2.7.2 Outputs Only from the ATAM
In addition to the preceding information, the ATAM produces an additional set of results described below.
Catalog of Architectural Approaches Used
Every architect adopts certain design strategies and approaches to solve the problems at hand. Sometimes these approaches are well known and part of the common knowledge of the field; sometimes they are unique and innovative to the system being built. In either case, they are the key to understanding whether the architecture will meet its goals and requirements. The ATAM includes a step in which the approaches used are catalogued, and this catalog can later serve as an introduction to the architecture for people who need to familiarize themselves with it, such as future architects and maintainers for the system.
Approach- and Quality-Attribute-Specific Analysis Questions
The ATAM poses analysis questions that are based on the attributes being sought and the approaches selected by the architect. As the architecture evolves, these questions can be used in future mini-evaluations to make sure that the evolution is not taking the architecture in the wrong direction.
Sensitivity Points and Tradeoff Points
We term key architectural decisions sensitivity points and tradeoff points. A sensitivity point is a property of one or more components (and/or component relationships) that is critical for achieving a particular quality attribute response. For example:
The level of confidentiality in a virtual private network might be sensitive to the number of bits of encryption.
The latency for processing an important message might be sensitive to the priority of the lowest priority process involved in handling the message.
The average number of person-days of effort it takes to maintain a system might be sensitive to the degree of encapsulation of its communication protocols and file formats.
Sensitivity points tell a designer or analyst where to focus attention when trying to understand the achievement of a quality goal. They serve as yellow flags: "Use caution when changing this property of the architecture." Particular values of sensitivity points may become risks when realized in an architecture. Consider the examples above. A particular value in the encryption level—say, 32-bit encryption—may present a risk in the architecture. Or having a very low priority process in a pipeline that processes an important message may become a risk in the architecture.
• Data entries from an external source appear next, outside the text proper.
import Literature.MathematicalPhysics.QuantumLattice.SectorSymbolLineBounds
import Literature.MathematicalPhysics.QuantumLattice.TorusSectorPropagatorConstants
import Mathlib.Analysis.SpecialFunctions.Trigonometric.Deriv
import HarnessLib

/-!
# Line derivatives of the denominator `D = -ik₀ + ε(k⃗) - μ`: all orders, and the anisotropic first derivative on a sector

Topic `MathematicalPhysics/QuantumLattice`; input of the product-symbol estimates of Benfatto–Giuliani–Mastropietro
2006, §2.7 (the sector cutoffs `F_{h,ω}χ = σ·D` are the single-scale sector symbol `σ` times the denominator, so their
line-derivative bounds follow from those of `σ` (`SectorSymbolLineBounds.lean`) and of `D` by Leibniz,
`Analysis/Calculus/IteratedDerivLeibnizBound.lean`).  Along a line `s ↦ (k₀, k⃗) + s(w₀, w⃗)`:

* `abs_iteratedDeriv_cos_affine_le` — `|∂ₛⁱ cos(a + s b)| ≤ |b|ⁱ`;
* **`abs_iteratedDeriv_lineDispersion_le`** — `|∂ₛⁱ (ε(k⃗ + s w⃗) - μ)| ≤ 2|w₁|ⁱ + 2|w₂|ⁱ` for `i ≥ 1`, and
  `deriv_lineDispersion` — the first derivative is `⟨∇ε, w⃗⟩ = Σⱼ 2 sin(kⱼ + s wⱼ) wⱼ`;
* **`norm_iteratedDeriv_sectorDenom_line_le`** — `‖∂ₛⁱ D‖ ≤ 2|w₁|ⁱ + 2|w₂|ⁱ` for `i ≥ 2` (the linear time part
  drops out), and `norm_deriv_sectorDenom_line_le` — `‖∂ₛ D‖ ≤ |w₀| + |⟨∇ε(k⃗ + s w⃗), w⃗⟩|`;
* `frame_decomposition_fst/_snd` — `w⃗ = ⟨w⃗, n⟩ n + ⟨w⃗, τ⟩ τ` for the Fermi frame, and
  **`exists_abs_grad_dot_le_on_sector`** — ON THE SUPPORT of the sector cutoff `F_{h,ω}` (`|k⃗| ≤ π/2`) the gradient
  pairs anisotropically: `|⟨∇ε(k⃗), w⃗⟩| ≤ 4|⟨w⃗, n⟩| + c 2^{-n} |⟨w⃗, τ⟩|` with ONE constant `c = c(μ, e₀)` for all
  scales and sectors (`AnisotropicSectorSupport.abs_grad_dot_fermiTangent_le_of_ne_zero`: the tangential gradient is
  `O(γ^{h/2})` on the sector), hence `≤ 4^{-n}(4 + c)(4ⁿ|⟨w⃗,n⟩| + 2ⁿ|⟨w⃗,τ⟩|)`: the first derivative of `D` costs `γ^h`
  times the direction cost, like `D` itself (`‖D‖ < e₀γ^h` on the support, `norm_sectorDenom_lt_of_ne_zero`).

Everything is proved; no definitions (the dispersion along a line is written out), no named facts.

## Sources

G. Benfatto, A. Giuliani, V. Mastropietro, Ann. Henri Poincaré 7 (2006) 809–898, §2.5 (2.53)–(2.54), §2.7 (2.66)–(2.71a)
(`BenfattoGiulianiMastropietro2006`).
-/

noncomputable section

open Set
open scoped Real

namespace Literature.MathematicalPhysics.QuantumLattice

/-! ### Cosines along a line -/

/-- **`|∂ₛⁱ cos(a + s b)| ≤ |b|ⁱ`.** [folklore] -/
theorem abs_iteratedDeriv_cos_affine_le (a b s : ℝ) (i : ℕ) :
    |iteratedDeriv i (fun s : ℝ => Real.cos (a + s * b)) s| ≤ |b| ^ i := by
  have hfun : (fun s : ℝ => Real.cos (a + s * b)) = fun s : ℝ => (fun z : ℝ => Real.cos (z + a)) (b * s) := by
    funext s; simp only; ring_nf
  have hcd : ContDiff ℝ i fun z : ℝ => Real.cos (z + a) := Real.contDiff_cos.comp (contDiff_id.add contDiff_const)
  rw [hfun, iteratedDeriv_comp_const_mul hcd b]
  simp only
  rw [iteratedDeriv_comp_add_const, abs_mul, abs_pow]
  exact mul_le_of_le_one_right (pow_nonneg (abs_nonneg _) _) (Real.abs_iteratedDeriv_cos_le_one i _)

/-- `∂ₛ cos(a + s b) = -sin(a + s b) · b`. [folklore] -/
theorem hasDerivAt_cos_affine (a b s : ℝ) :
    HasDerivAt (fun s : ℝ => Real.cos (a + s * b)) (-Real.sin (a + s * b) * b) s := by
  have h : HasDerivAt (fun s : ℝ => a + s * b) b s := by
    simpa using (hasDerivAt_id s).mul_const b |>.const_add a
  exact (Real.hasDerivAt_cos _).comp s h

/-! ### The dispersion along a line -/

/-- The dispersion along a line, written out: `ε(k⃗ + s w⃗) - μ = -2 cos(k₁ + s w₁) - 2 cos(k₂ + s w₂) - μ`. [folklore] -/
theorem sqDispersion_add_smul_sub (μ : ℝ) (k w : Fin 2 → ℝ) (s : ℝ) :
    sqDispersion (k + s • w) - μ = -2 * Real.cos (k 0 + s * w 0) + -2 * Real.cos (k 1 + s * w 1) + -μ := by
  simp only [sqDispersion, Pi.add_apply, Pi.smul_apply, smul_eq_mul]
  ring

/-- **All derivatives of the dispersion along a line**: for `i ≥ 1`,
`|∂ₛⁱ (s ↦ -2 cos(k₁ + s w₁) - 2 cos(k₂ + s w₂) - μ)| ≤ 2|w₁|ⁱ + 2|w₂|ⁱ`. [folklore] -/
theorem abs_iteratedDeriv_lineDispersion_le (μ : ℝ) (k w : Fin 2 → ℝ) (s : ℝ) {i : ℕ} (hi : 1 ≤ i) :
    |iteratedDeriv i (fun s : ℝ => -2 * Real.cos (k 0 + s * w 0) + -2 * Real.cos (k 1 + s * w 1) + -μ) s| ≤
      2 * |w 0| ^ i + 2 * |w 1| ^ i := by
  have h0 : ContDiff ℝ i fun s : ℝ => Real.cos (k 0 + s * w 0) := by fun_prop
  have h1 : ContDiff ℝ i fun s : ℝ => Real.cos (k 1 + s * w 1) := by fun_prop
  have h0' : ContDiff ℝ i fun s : ℝ => -2 * Real.cos (k 0 + s * w 0) := by fun_prop
  have h1' : ContDiff ℝ i fun s : ℝ => -2 * Real.cos (k 1 + s * w 1) := by fun_prop
  have hsum : (fun s : ℝ => -2 * Real.cos (k 0 + s * w 0) + -2 * Real.cos (k 1 + s * w 1) + -μ) =
      fun s : ℝ => -μ + (-2 * Real.cos (k 0 + s * w 0) + -2 * Real.cos (k 1 + s * w 1)) := by
    funext s; ring
  rw [hsum, iteratedDeriv_const_add hi, iteratedDeriv_fun_add h0'.contDiffAt h1'.contDiffAt,
    iteratedDeriv_const_mul (-2 : ℝ) h0.contDiffAt, iteratedDeriv_const_mul (-2 : ℝ) h1.contDiffAt]
  calc |(-2) * iteratedDeriv i (fun s : ℝ => Real.cos (k 0 + s * w 0)) s +
        (-2) * iteratedDeriv i (fun s : ℝ => Real.cos (k 1 + s * w 1)) s|
      ≤ |(-2) * iteratedDeriv i (fun s : ℝ => Real.cos (k 0 + s * w 0)) s| +
          |(-2) * iteratedDeriv i (fun s : ℝ => Real.cos (k 1 + s * w 1)) s| := abs_add_le _ _
    _ = 2 * |iteratedDeriv i (fun s : ℝ => Real.cos (k 0 + s * w 0)) s| +
          2 * |iteratedDeriv i (fun s : ℝ => Real.cos (k 1 + s * w 1)) s| := by
        rw [abs_mul, abs_mul, abs_neg, abs_two]
    _ ≤ 2 * |w 0| ^ i + 2 * |w 1| ^ i :=
        add_le_add (mul_le_mul_of_nonneg_left (abs_iteratedDeriv_cos_affine_le _ _ _ _) zero_le_two)
          (mul_le_mul_of_nonneg_left (abs_iteratedDeriv_cos_affine_le _ _ _ _) zero_le_two)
A tradeoff point is a property that affects more than one attribute and is a sensitivity point for more than one attribute. For example, changing the level of encryption could have a significant impact on both security and performance. Increasing the level of encryption improves the predicted security but requires more processing time. If the processing of a confidential message has a hard real-time latency requirement then the level of encryption could be a tradeoff point. Tradeoff points are the most critical decisions that one can make in an architecture, which is why we focus on them so carefully.
Finally, it is not uncommon for an architect to answer an elicitation question by saying, "We haven't made that decision yet." In this case you cannot point to a component or property in the architecture and call it out as a sensitivity point because the component or property might not exist yet. However, it is important to flag key decisions that have been made as well as key decisions that have not yet been made.